I closed my eyes and shook my head. I was leaning against the bathtub, the cold of it creeping into my bones, but I couldn’t make myself move. I felt another wave coming, far away for the moment but gathering to overwhelm me. “Dorian,” I managed.
“Yeah, you keep saying that,” Lisette said. “I called, but I can’t
get through to him. His secretary keeps picking up. Do you want me to call an ambulance?”
I shook my head again, unable to explain as the pain rushed closer. I wasn’t sick. I couldn’t become sick anymore, not in a way that a human could. Only injury could make me feel this kind of pain—injury to me or through my bond with Dorian.
And then the pain arrived, barreling through my head and down into my stomach, and I heaved over and over again, long past the point where there was nothing more to come up.

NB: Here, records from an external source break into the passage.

import Literature.MathematicalPhysics.QuantumFieldTheory.Balaban1983to89.B15RegularSpaces164

/-!
# `Balaban1983to89.B15Space164Descent` — T. Bałaban, *Large field renormalization. I. The basic step of the 𝐑 operation*,
Commun. Math. Phys. **122** (1989) 175–202 [Balaban1989LargeFieldI], p. 191: «They form a descending sequence for increasing n,
if β and L₀ satisfy certain conditions, for example if β ≤ 1/4 and L₀² ≤ (1/3)L» — PROVED as the SET INCLUSION
`Ũ^{(n+1)c}_k(X, α̃₀, α̃₁) ⊆ Ũ^{(n)c}_k(X, α̃₀, α̃₁)` of the typed spaces `B15RegularSpaces164.space164`, the two levels' printed
region and cube families being related by print's index ranges read as inclusions of index sets (`Nested`)

HONEST FRAMING (cell `lit-balaban`, verbatim): statement-level skeleton of published theorems with citation tags; proofs where landed; nothing here is a claim about the Yang–Mills mass gap.

PDF held: `paper:balaban1989-cmp122-large-field-i` (journal page = PDF page + 174); pp. 190–191 read from the page renders
`b2b-balaban-ref1/pages/1989-cmp122-large-field-I/1989-cmp122-large-field-I-p016-x2.png` / `…-p017-x2.png` and the text layer p0017.

WHAT IS REPRODUCED.  Cells for SKELETON row `B15.Claim@191` (p. 191 remarks; class D — the head is the owner's): the sentence
*«They form a descending sequence for increasing n, if β and L₀ satisfy certain conditions, for example if β ≦ 1/4 and
L₀² ≦ (1/3)L. Notice that we get the stronger restriction on L₀ because of the bounds for A′.»* for the sets of
`B15RegularSpaces164` (row `B15.Eq1.64–1.69`, p29 gen 42), with the clause-to-clause arithmetic of `B15.ComplexSpaces` Part C
(unit `b2b-balaban-b01`: `clause164_interior`, `clause168_upper`, `clause168_deep`, `clause166_creation`, `clause164_creation_top`,
`cube165_rescale`) consumed BY NAME at the error `α = 0` of its (1.48)-model (`Ineq148 q q 0 β s E`, i.e. the map `T = id` of
`B15.ComplexSpaces.Descends`).  What THIS file adds is exactly the two items that docstring lists as NOT CERTIFIED: «(b) the region
bookkeeping Ω″_1 ⊃ ⋯ ⊃ Ω″_{j+1} ⊃ Ω_{k₀+1} ⊃ ⋯ ⊃ Ω_k read off the printed ranges, which pairs the clauses as
INTERIOR/UPPER/DEEP/CREATION» and, of (d), «that a level-n cube of size CML^jη lies in a level-(n+1) cube of size CML^{j+1}η of the
admissible family» — both as LOCATED HYPOTHESES on the pair of frames (the Prop-structure `Nested`), after which the descent is a
theorem about the typed sets.

THE PRINT (pp. 190–191; the full text of (1.64)–(1.69) is quoted in `B15RegularSpaces164`).  Level `n` (`j = h + n`): (i) rungs
`m = 1, …, j` on `(Ω″_m∖Ω″_{m+1})∩X` (`m < j`), `(Ω″_j∖Ω_{k₀+1})∩X` (`m = j`), factor `(1 − βΣ_{i=h+1}^{j}2^{−|m−i|} −
βΣ_{q=m+1}^{k}2^{−(q−m)})L₀^{2max{0,m−k₀}}`, units at scale `m`, cubes (1.65) «□ ⊂ Ω″_m, □∩Ω″^c_{m+1} ≠ ∅ …, □ ⊂ Ω″_j,
□∩Ω^c_{k₀+1} ≠ ∅ if m = j, □ is of the size CML^mη»; (ii) shells `m = k₀+1, …, j` on `(Ω_m∖Ω_{m+1})∩X`, the DIAGONAL factor times
`L₀^{2(j−m)}`, units at scale `j`, cubes (1.67) «□ ⊂ Ω_m, □∩Ω^c_{m+1} ≠ ∅, □ is of the size CML^jη»; (iii) rungs `m = j+1, …, k` on
`(Ω_m∖Ω_{m+1})∩X` / `Ω_k∩X`, factor `·c`, units at scale `m`, cubes (1.69) «□ ⊂ Ω_m, □∩Ω^c_{m+1} ≠ ∅ …, of the size CML^mη», no
weight.  p. 191: *«For j ≦ k₀ it is simpler, there are no powers of L₀ in the point (i), and the point (ii) is empty.»*

THE TYPING.  (a) The two levels share «X», «U_{p,X}(M˙(𝕌))», «J_{p,X}(M˙(𝕌))» and their lattices: `Shared` = `(X, lvl, Up, Jp)`;
the level-dependent data are the nine printed region / cube families: `Layers S` (`layerI/cubesI/layerII/cubesII/layerIII/cubesIII`
in the `η`-lattice, `player/playerII/playerIII` in the lattices of `U_{p,X}`); `frameOf S R : CFrame` rebuilds the gen-42 frame, and
EVERY `CFrame` is of this form (`frameOf_ofFrame`).  READING made explicit: print's `U_{p,X}(M˙(𝕌)) = U(𝔹_p(X)∪{Γ_i^{(n)}}_{i<p}, M˙(𝕌))`
carries the level `n` through the determining sets `{Γ_i^{(n)}}`; the descent sentence compares the BOUNDS only, and so does this
file — the functions are the shared data `Up`, `Jp` of both levels (their `n`-dependence is the «stronger statement» of p. 191,
not touched here).  (b) `succC c` = the constants of level `n+1` (`j ↦ j+1`, all else equal).  (c) `RSub`, `RCovers` = inclusion /
covering of the three index sets of `B12RegularSpaces111.Region` (plaquettes, bonds, derivative triples — regions are data, F5).
(d) **`Nested c R′ R`** = print's ranges as index-set inclusions between the level-`(n+1)` families `R′` and the level-`n` families
`R`: (i) rungs `m < j`: the same layer `(Ω″_m∖Ω″_{m+1})∩X` and cubes; rung `j`: `(Ω″_j∖Ω_{k₀+1}) ⊆ (Ω″_j∖Ω″_{j+1}) ∪
(Ω″_{j+1}∖Ω_{k₀+1})` (set algebra), a rung-`j` cube being a rung-`j` cube of level `n+1` or contained in a
rung-`(j+1)` cube of level `n+1`; (ii) shells: the same layer `(Ω_m∖Ω_{m+1})∩X`, each cube «of the size CML^jη» inside one «of the
size CML^{j+1}η»; (iii) rungs `m ≥ j+2`: the same; rung `j+1`: the layer `(Ω_{j+1}∖Ω_{j+2})∩X` and its cubes are the level-`(n+1)`
shell `j+1` of (ii) when `k₀+1 ≤ j+1`, and lie in the level-`(n+1)` rung `j+1` of (i) (`(Ω″_{j+1}∖Ω_{k₀+1}) ⊇ (Ω_{j+1}∖Ω_{j+2})`)
when `j+1 ≤ k₀` («the point (ii) is empty»).

PROVED.  Unit rescaling `scale j+1 → j`: each of the seven printed units at scale `s+1` with coefficient `α_{·,s+1} ≤ ρα_{·,s}` is
`≤ (ρ/L)·` the unit at scale `s` (`uPlaq_succ`, …, `unit_succ_le`; the `|A′|` unit `α_{1,s}(L^sη)^{−1}` rescales by EXACTLY `L^{−1}`
— print's «stronger restriction on L₀ because of the bounds for A′»); the five rung-level steps `rung_interior` (factor `j+1 ↦ j`
at a rung `m ≤ j`), `rung_creation_top` ((i) rung `j+1` of level `n+1` ⇒ (i) rung `j` of level `n`), `rung_creationII` ((ii) shell
`m`, units `j+1 ↦ j`, weight `L₀^{2(j+1−m)} = L₀²L₀^{2(j−m)}`), `rung_upper` ((ii) shell `j+1` / (i) rung `j+1` of level `n+1` ⇒ (iii)
rung `j+1` of level `n`), `rung_deep`; `rung_of_covers` (a rung on a covered region); **`satisfies164_descent`** and
**`space164_descent`**: `space164 𝓜 (frameOf S R′) (succC c) α̃₀ α̃₁ ⊆ space164 𝓜 (frameOf S R) c α̃₀ α̃₁` under `Nested c R′ R`,
`h ≤ j`, `j+1 ≤ k`, `0 ≤ β ≤ 1/4`, `1 ≤ L`, `1 ≤ L₀`, `η > 0`, `BCM ≥ 0`, nonnegative sequences with `α_{·,j+1} ≤ ρα_{·,j}`, `ρ ≥ 0`,
and the creation condition of `B15.ComplexSpaces` at `α = 0` in the located form `L₀²ρ/L ≤ κ ≤ 1`, `β/2 ≤ (1−κ)(1−2β)`;
**`space164_descent_printed`**: the same under print's «β ≤ 1/4 and L₀² ≤ (1/3)L» with `1 ≤ L₀` and growth ratio `ρ ≤ 9/4`
(`κ = 3/4`); `descends_id` = the same in the shape `B15.ComplexSpaces.Descends … id`; §7 **`space164_descent_chain`**: along a
sequence of level frames `Rs n` with `Nested (levelC c n) (Rs (n+1)) (Rs n)` the spaces decrease, `Ũ^{(n+d)c}_k ⊆ Ũ^{(n)c}_k` while
`j + 1 ≤ k` (`levelC c n` = the constants of level `n`, `j ↦ j + n`); §8 `lower c R′` = the LARGEST level-`n` families the bookkeeping
allows below given level-`(n+1)` families and `nested_lower : Nested c R′ (lower c R′)` («(ours)» consistency witness of the hypotheses).
HONEST SCOPE.  (1) `T = id` only; the «stronger statement» for `exp iηℍ^{(n)}_k(…)𝕌` and its error model stay as in
`B15.ComplexSpaces` (NOT CERTIFIED (a), (e) there).  (2) Regions, cubes and the functions `U_{p,X}`, `J_{p,X}` are data; `Nested` is
the located reading of print's ranges — an instance from concrete nested sequences `{Ω″_m}`, `{Ω_m}` and cube partitions is not
built here.  (3) The growth ratio `ρ` of `α̃₀, α̃₁` is a hypothesis (print: «certain conditions»; `B15.ComplexSpaces` Part E bounds it
under [III] (2.28)); the thresholds `9/4`, `3/4` are arithmetic of this reading, not printed.  No `Prop` placeholder, no new fact;
axioms standard.  Unit `lit-balaban-p29` (Phase-2 seat p29 gen 43; TAKING line HOME/STATUS.md 2026-08-25T05:23:01Z), HOME
`run/shared/lean/pub/lit-balaban/`.
-/

namespace Literature.MathematicalPhysics.QuantumFieldTheory.Balaban1983to89.B15Space164Descent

The next hours were a blur, but nothing was as bad as that first blast of pain. Finally, sheer exhaustion overtook me, and I slumped against the wall across from the toilet as my eyes slid shut helplessly against it.
When I opened my eyes again, daylight was creeping through the open doorway that led to the living area. I forced my body to straighten, and it did, stiffly, my cognatic healing sluggish and unresponsive.
I didn’t want to die. That was my first thought. And because I didn’t want to die, Dorian must still be alive.
I fumbled for my phone, which I’d dropped on the floor, and forced my clumsy fingers to text Dorian. Where are you? What happened?
His reply was instant. So glad to hear from you. Be well. I’ll see you tonight.
I stared at it in disbelief, unable to connect the hell I’d just gone through with those words. If what I’d suffered had been merely the echoes of what his experience, what had happened to him? Why hadn’t he warned me about it? And why wouldn’t he tell me now?
I called, but the phone rang over to his service again, and the light baritone that answered was adamant that Dorian couldn’t be disturbed—even for me.
“Is he all right, though?” I demanded. “Why won’t you let me talk to him?”
“Mr. Thorne has requested that he not be disturbed right now under any circumstances,” the man said impassively.
“But is he okay?”
“I’m afraid that he doesn’t keep his entire staff updated as to the state of his current constitution, but I have not heard anything that would lead me to believe that he is not fine, madam,” the man said.